As luck would have it, we don't get to coast this Thanksgiving week as HP had to come along and screw it all up by announcing a $8.8 billion write-down, $5 billion of which is described as "serious accounting improprieties, misrepresentation and disclosure failures" at software company Autonomy, who HP acquired back in 2011. And where there are "accounting improprieties" there are any number of people asking, "where were the auditors?" out loud.  

Well, I guess that all depends on whose auditors you'd like to discuss.
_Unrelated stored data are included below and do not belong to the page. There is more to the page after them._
import Mathlib
import Summits.NavierStokesRegularity.NavierStokesRegularity.Theorems.DssFarFieldSlavingBlowupTypeIDssProfileGaussianGapIdentities
import Literature.Analysis.FluidPDE.WholeSpaceIBPEnstrophy
import HarnessLib

/-!
# Gaussian enstrophy under a small Type-I constant, file 1/4: two more Gaussian identities and a
  weighted Cauchy–Schwarz inequality (pub-ns-dss T38/T31 scope Row 3 = «T31-G»; route `DssFarFieldSlaving`,
  crux `BlowupTypeIDssProfile`, stmt-NavierStokesRegularity-0155 — SUPPORT, label-free; typer g7; lead A215)

HONEST FRAMING. Label-free analysis helper: whole-space identities against the unit-time heat kernel
`K = heatKernel 1` (`∇K = −½ y K`) for BOUNDED smooth fields on `ℝ³` (a HYPOTHETICAL similarity
vorticity `Ω` and velocity `U`); nothing is derived from Type-I membership here, no census word is
set by this file, nothing numeric; nothing here bears on Navier–Stokes regularity or blow-up.

CONTENTS. `integral_heatKernel_inner_stretching_eq` — the VORTEX-STRETCHING INTEGRATION BY PARTS
with the Gaussian weight: for `div Ω = 0`,
`∫K⟪DU[Ω], Ω⟫ = ½∫K⟪y,Ω⟫⟪U,Ω⟫ − ∫K⟪U, DΩ[Ω]⟫` (the scalar identity `∫θ div Ω + ∫⟪Ω,∇θ⟫ = 0`
with `θ = K⟪U,Ω⟫`); `integral_heatKernel_norm_sq_mul_norm_sq_eq` — the GAUSSIAN MOMENT IDENTITY
`∫K|y|²|Ω|² = 6∫K|Ω|² + 4∫K⟪DΩ[y], Ω⟫` (the same scalar identity with `θ = K|Ω|²` and the
field `y ↦ y`, `div = 3`; equivalently `|y|²K = 4ΔK + 6K`); `le_sqrt_mul_sqrt_of_forall_le`
(`X ≤ εA + B/(4ε)` for all `ε > 0` ⇒ `X ≤ √A √B`) and the weighted Cauchy–Schwarz inequality
`integral_heatKernel_mul_le_sqrt_mul_sqrt` (`∫K a b ≤ √(∫K a²) √(∫K b²)` for continuous `a, b` of
polynomial growth). Consumers: files 2–4 of T31-G. [this file; typer T31-G, lead A215]
-/

noncomputable section

set_option linter.dupNamespace false

namespace Summit.NavierStokesRegularity.NavierStokesRegularity.Theorems.GaussianGap

open Set Function Filter MeasureTheory InnerProductSpace Real Metric
open scoped RealInnerProductSpace ContDiff Topology BigOperators
open Literature.Analysis Literature.Analysis.FluidPDE Literature.Analysis.UnboundedOperators
open Summit.NavierStokesRegularity.NavierStokesRegularity.Theorems

/-- `K = heatKernel 1` is `C¹` on `ℝ³`. [folklore] -/
theorem contDiff_one_heatKernel_one : ContDiff ℝ 1 (heatKernel (E := EuclideanSpace ℝ (Fin 3)) 1) := by
  have e : heatKernel (E := EuclideanSpace ℝ (Fin 3)) 1 = fun x =>
      (4 * π * 1) ^ (-(Module.finrank ℝ (EuclideanSpace ℝ (Fin 3)) : ℝ) / 2) *
        Real.exp (-‖x‖ ^ 2 / (4 * 1)) := rfl
  rw [e]
  exact contDiff_const.mul (Real.contDiff_exp.comp ((contDiff_norm_sq ℝ).neg.div_const _))

/-- `DK(y)[v] = −½ K(y) ⟪y, v⟫` for `K = heatKernel 1`. [folklore] -/
theorem fderiv_heatKernel_one_apply (y v : EuclideanSpace ℝ (Fin 3)) :
    fderiv ℝ (heatKernel (E := EuclideanSpace ℝ (Fin 3)) 1) y v =
      -(1 / 2 : ℝ) * heatKernel 1 y * ⟪y, v⟫ := by
  rw [← inner_gradient_left, gradient_heatKernel_one, real_inner_smul_left]

/-- **Gaussian stretching identity (whole space).** For `U, Ω ∈ C¹(ℝ³; ℝ³)` bounded with bounded
derivatives and `div Ω = 0`,
`∫ K ⟪DU(y)[Ω(y)], Ω(y)⟫ dy = ½ ∫ K ⟪y, Ω(y)⟫ ⟪U(y), Ω(y)⟫ dy − ∫ K ⟪U(y), DΩ(y)[Ω(y)]⟫ dy`,
`K = heatKernel 1`: the whole-space identity `∫ θ div Ω + ∫ ⟪Ω, ∇θ⟫ = 0` for `θ = K ⟪U, Ω⟫`
(`∇K = −½ y K`). Moves the derivative off the stretched field `U` onto `Ω`, at the price of one
Gaussian moment. [folklore] -/
theorem integral_heatKernel_inner_stretching_eq {C : ℝ}
    {U Ω : EuclideanSpace ℝ (Fin 3) → EuclideanSpace ℝ (Fin 3)} (hU : ContDiff ℝ 1 U)
    (hΩ : ContDiff ℝ 1 Ω) (hdivΩ : VectorCalculus.IsDivFree Ω) (hUb : ∀ y, ‖U y‖ ≤ C)
    (hΩb : ∀ y, ‖Ω y‖ ≤ C) (hDUb : ∀ y, ‖fderiv ℝ U y‖ ≤ C) (hDΩb : ∀ y, ‖fderiv ℝ Ω y‖ ≤ C) :
    ∫ y, heatKernel 1 y * ⟪fderiv ℝ U y (Ω y), Ω y⟫ =
      (1 / 2 : ℝ) * (∫ y, heatKernel 1 y * (⟪y, Ω y⟫ * ⟪U y, Ω y⟫)) -
        ∫ y, heatKernel 1 y * ⟪U y, fderiv ℝ Ω y (Ω y)⟫ := by
  have hC : 0 ≤ C := (norm_nonneg _).trans (hUb 0)
  have hK1 := contDiff_one_heatKernel_one
  have hKd : Differentiable ℝ (heatKernel (E := EuclideanSpace ℝ (Fin 3)) 1) :=
    hK1.differentiable one_ne_zero
  have hUd : Differentiable ℝ U := hU.differentiable one_ne_zero
  have hΩd : Differentiable ℝ Ω := hΩ.differentiable one_ne_zero
  -- `θ = K ⟪U, Ω⟫`
  have hin : ContDiff ℝ 1 fun y => ⟪U y, Ω y⟫ := hU.inner ℝ hΩ
  have hθ : ContDiff ℝ 1 fun y => heatKernel 1 y * ⟪U y, Ω y⟫ := hK1.mul hin
  have hgradθ : ∀ y, ⟪Ω y, gradient (fun y => heatKernel 1 y * ⟪U y, Ω y⟫) y⟫ =
      -(1 / 2 : ℝ) * (heatKernel 1 y * (⟪y, Ω y⟫ * ⟪U y, Ω y⟫)) +
        (heatKernel 1 y * ⟪fderiv ℝ U y (Ω y), Ω y⟫ +
          heatKernel 1 y * ⟪U y, fderiv ℝ Ω y (Ω y)⟫) := by
    intro y
    have hind : DifferentiableAt ℝ (fun y => ⟪U y, Ω y⟫) y := (hUd y).inner ℝ (hΩd y)
    rw [real_inner_comm, inner_gradient_left, fderiv_fun_mul (hKd y) hind,
      _root_.add_apply, _root_.smul_apply, _root_.smul_apply,
      fderiv_inner_apply ℝ (hUd y) (hΩd y), fderiv_heatKernel_one_apply, smul_eq_mul, smul_eq_mul,
      real_inner_comm (Ω y) (fderiv ℝ U y (Ω y))]
    ring
  -- continuity
  have cK : Continuous (heatKernel (E := EuclideanSpace ℝ (Fin 3)) 1) := continuous_heatKernel 1
  have cU : Continuous U := hU.continuous
  have cΩ : Continuous Ω := hΩ.continuous
  have cDΩ : Continuous (fderiv ℝ Ω) := hΩ.continuous_fderiv one_ne_zero
  have cDU : Continuous (fderiv ℝ U) := hU.continuous_fderiv one_ne_zero
  have cgθ : Continuous (gradient fun y => heatKernel 1 y * ⟪U y, Ω y⟫) :=
    (PineauVicol2026.contDiff_gradient (n := 0) (by simpa using hθ)).continuous
  -- integrability
  have i0 : Integrable fun y => (heatKernel 1 y * ⟪U y, Ω y⟫) • Ω y := by
    refine integrable_of_le_poly_heatKernel ((cK.mul (cU.inner cΩ)).smul cΩ) (C := C * C * C)
      (N := 0) fun y => ?_
    rw [norm_smul, norm_mul, Real.norm_eq_abs, Real.norm_eq_abs, abs_of_pos (heatKernel_one_pos y),
      pow_zero, mul_one]
    have h1 : |⟪U y, Ω y⟫| ≤ C * C :=
      (abs_real_inner_le_norm _ _).trans (mul_le_mul (hUb y) (hΩb y) (norm_nonneg _) hC)
    have hK0 := (heatKernel_one_pos y).le
    calc heatKernel 1 y * |⟪U y, Ω y⟫| * ‖Ω y‖ ≤ heatKernel 1 y * (C * C) * C :=
          mul_le_mul (mul_le_mul_of_nonneg_left h1 hK0) (hΩb y) (norm_nonneg _) (by positivity)
      _ = C * C * C * heatKernel 1 y := by ring
  have i1 : Integrable fun y => (heatKernel 1 y * ⟪U y, Ω y⟫) *
      VectorCalculus.divergence Ω y := by
    have e : (fun y => (heatKernel 1 y * ⟪U y, Ω y⟫) * VectorCalculus.divergence Ω y) =
        fun _ => (0 : ℝ) := by
      funext y; rw [hdivΩ y, mul_zero]
    rw [e]; exact integrable_zero _ _ _
  have iA : Integrable fun y => heatKernel 1 y * (⟪y, Ω y⟫ * ⟪U y, Ω y⟫) := by
    refine integrable_of_le_poly_heatKernel (cK.mul ((continuous_id.inner cΩ).mul (cU.inner cΩ)))
      (C := C * (C * C)) (N := 1) fun y => ?_
    rw [Real.norm_eq_abs, abs_mul, abs_of_pos (heatKernel_one_pos y), abs_mul]
    have h1 : |⟪y, Ω y⟫| ≤ (1 + ‖y‖) * C := (abs_real_inner_le_norm _ _).trans
      (mul_le_mul (by linarith [norm_nonneg y]) (hΩb y) (norm_nonneg _) (by linarith [norm_nonneg y]))
    have h2 : |⟪U y, Ω y⟫| ≤ C * C :=
      (abs_real_inner_le_norm _ _).trans (mul_le_mul (hUb y) (hΩb y) (norm_nonneg _) hC)
    have hK0 := (heatKernel_one_pos y).le
    calc heatKernel 1 y * (|⟪y, Ω y⟫| * |⟪U y, Ω y⟫|)
        ≤ heatKernel 1 y * (((1 + ‖y‖) * C) * (C * C)) :=
          mul_le_mul_of_nonneg_left (mul_le_mul h1 h2 (abs_nonneg _) (by positivity)) hK0
      _ = C * (C * C) * (1 + ‖y‖) ^ 1 * heatKernel 1 y := by ring
  have iS : Integrable fun y => heatKernel 1 y * ⟪fderiv ℝ U y (Ω y), Ω y⟫ := by
    refine integrable_of_le_poly_heatKernel (cK.mul ((cDU.clm_apply cΩ).inner cΩ))
      (C := C * C * C) (N := 0) fun y => ?_
    rw [Real.norm_eq_abs, abs_mul, abs_of_pos (heatKernel_one_pos y), pow_zero, mul_one]
    have h1 : |⟪fderiv ℝ U y (Ω y), Ω y⟫| ≤ C * C * C :=
      (abs_real_inner_le_norm _ _).trans (mul_le_mul ((ContinuousLinearMap.le_opNorm _ _).trans
        (mul_le_mul (hDUb y) (hΩb y) (norm_nonneg _) hC)) (hΩb y) (norm_nonneg _) (by positivity))
    have hK0 := (heatKernel_one_pos y).le
    calc heatKernel 1 y * |⟪fderiv ℝ U y (Ω y), Ω y⟫| ≤ heatKernel 1 y * (C * C * C) :=
          mul_le_mul_of_nonneg_left h1 hK0
      _ = C * C * C * heatKernel 1 y := by ring
  have iT : Integrable fun y => heatKernel 1 y * ⟪U y, fderiv ℝ Ω y (Ω y)⟫ := by
    refine integrable_of_le_poly_heatKernel (cK.mul (cU.inner (cDΩ.clm_apply cΩ)))
      (C := C * (C * C)) (N := 0) fun y => ?_
    rw [Real.norm_eq_abs, abs_mul, abs_of_pos (heatKernel_one_pos y), pow_zero, mul_one]
    have h1 : |⟪U y, fderiv ℝ Ω y (Ω y)⟫| ≤ C * (C * C) :=
      (abs_real_inner_le_norm _ _).trans (mul_le_mul (hUb y) ((ContinuousLinearMap.le_opNorm _ _).trans
        (mul_le_mul (hDΩb y) (hΩb y) (norm_nonneg _) hC)) (norm_nonneg _) hC)
    have hK0 := (heatKernel_one_pos y).le
    calc heatKernel 1 y * |⟪U y, fderiv ℝ Ω y (Ω y)⟫| ≤ heatKernel 1 y * (C * (C * C)) :=
          mul_le_mul_of_nonneg_left h1 hK0
      _ = C * (C * C) * heatKernel 1 y := by ring
  have i2 : Integrable fun y => ⟪Ω y, gradient (fun y => heatKernel 1 y * ⟪U y, Ω y⟫) y⟫ := by
    have e : (fun y => ⟪Ω y, gradient (fun y => heatKernel 1 y * ⟪U y, Ω y⟫) y⟫) =
        fun y => -(1 / 2 : ℝ) * (heatKernel 1 y * (⟪y, Ω y⟫ * ⟪U y, Ω y⟫)) +
          (heatKernel 1 y * ⟪fderiv ℝ U y (Ω y), Ω y⟫ +
            heatKernel 1 y * ⟪U y, fderiv ℝ Ω y (Ω y)⟫) := funext hgradθ
    rw [e]
    have iST : Integrable fun y => heatKernel 1 y * ⟪fderiv ℝ U y (Ω y), Ω y⟫ +
        heatKernel 1 y * ⟪U y, fderiv ℝ Ω y (Ω y)⟫ := iS.add iT
    exact (iA.const_mul _).add iST
  have key := integral_mul_divergence_add_eq_zero_of_integrable
    (θ := fun y => heatKernel 1 y * ⟪U y, Ω y⟫) (u := Ω) hθ hΩ i0 i1 i2
  have hzero : ∫ y, (heatKernel 1 y * ⟪U y, Ω y⟫) * VectorCalculus.divergence Ω y = 0 := by
    have e : (fun y => (heatKernel 1 y * ⟪U y, Ω y⟫) * VectorCalculus.divergence Ω y) =
        fun _ => (0 : ℝ) := by
      funext y; rw [hdivΩ y, mul_zero]
    rw [e, integral_zero]
  have hsplit : ∫ y, ⟪Ω y, gradient (fun y => heatKernel 1 y * ⟪U y, Ω y⟫) y⟫ =
      -(1 / 2 : ℝ) * (∫ y, heatKernel 1 y * (⟪y, Ω y⟫ * ⟪U y, Ω y⟫)) +
        ((∫ y, heatKernel 1 y * ⟪fderiv ℝ U y (Ω y), Ω y⟫) +
          ∫ y, heatKernel 1 y * ⟪U y, fderiv ℝ Ω y (Ω y)⟫) := by
    have iST : Integrable fun y => heatKernel 1 y * ⟪fderiv ℝ U y (Ω y), Ω y⟫ +
        heatKernel 1 y * ⟪U y, fderiv ℝ Ω y (Ω y)⟫ := iS.add iT
    rw [integral_congr_ae (Eventually.of_forall hgradθ), integral_add (iA.const_mul _) iST,
      integral_const_mul, integral_add iS iT]
  rw [hzero, hsplit] at key
  linarith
Ernst & Young is HP's auditor and has only been mentioned in passing so far, but it won't be long before they get dragged into this.

No, for now everyone is talking about Deloitte, who audited Autonomy and is in the immediate line of fire. The Wall Street Journatl's shotgun-Q&A with Autonomy founder Mike Lynch gets right to it:

WSJ: You have seen the allegations about irregular accounting practices, price inflation, presumably everything was cleared by auditors, you were a FTSE 100 company?
 
[Mike Lynch]: We were audited on a quarterly basis. It was Deloitte, who knew the company well. We had 10 years as a listed company; during that time Deloitte would have had their work reviewed by the various boards. Of course H-P did what its senior management called “a meticulous due diligence” involving hundreds of people that was highly intense, involving KPMG Barclays as BARC.LN -1.30% well. They threw everything at it.
 
And of course they have run the company for four quarters, they have been doing the books.
 
The figures are just mad. You are talking about handing them an asset worth $12 billion and they are saying $9 billion of that they are taking off. That would be such an obvious massive thing with 300 people and all these firms doing due diligence, how could you possibly not spot it?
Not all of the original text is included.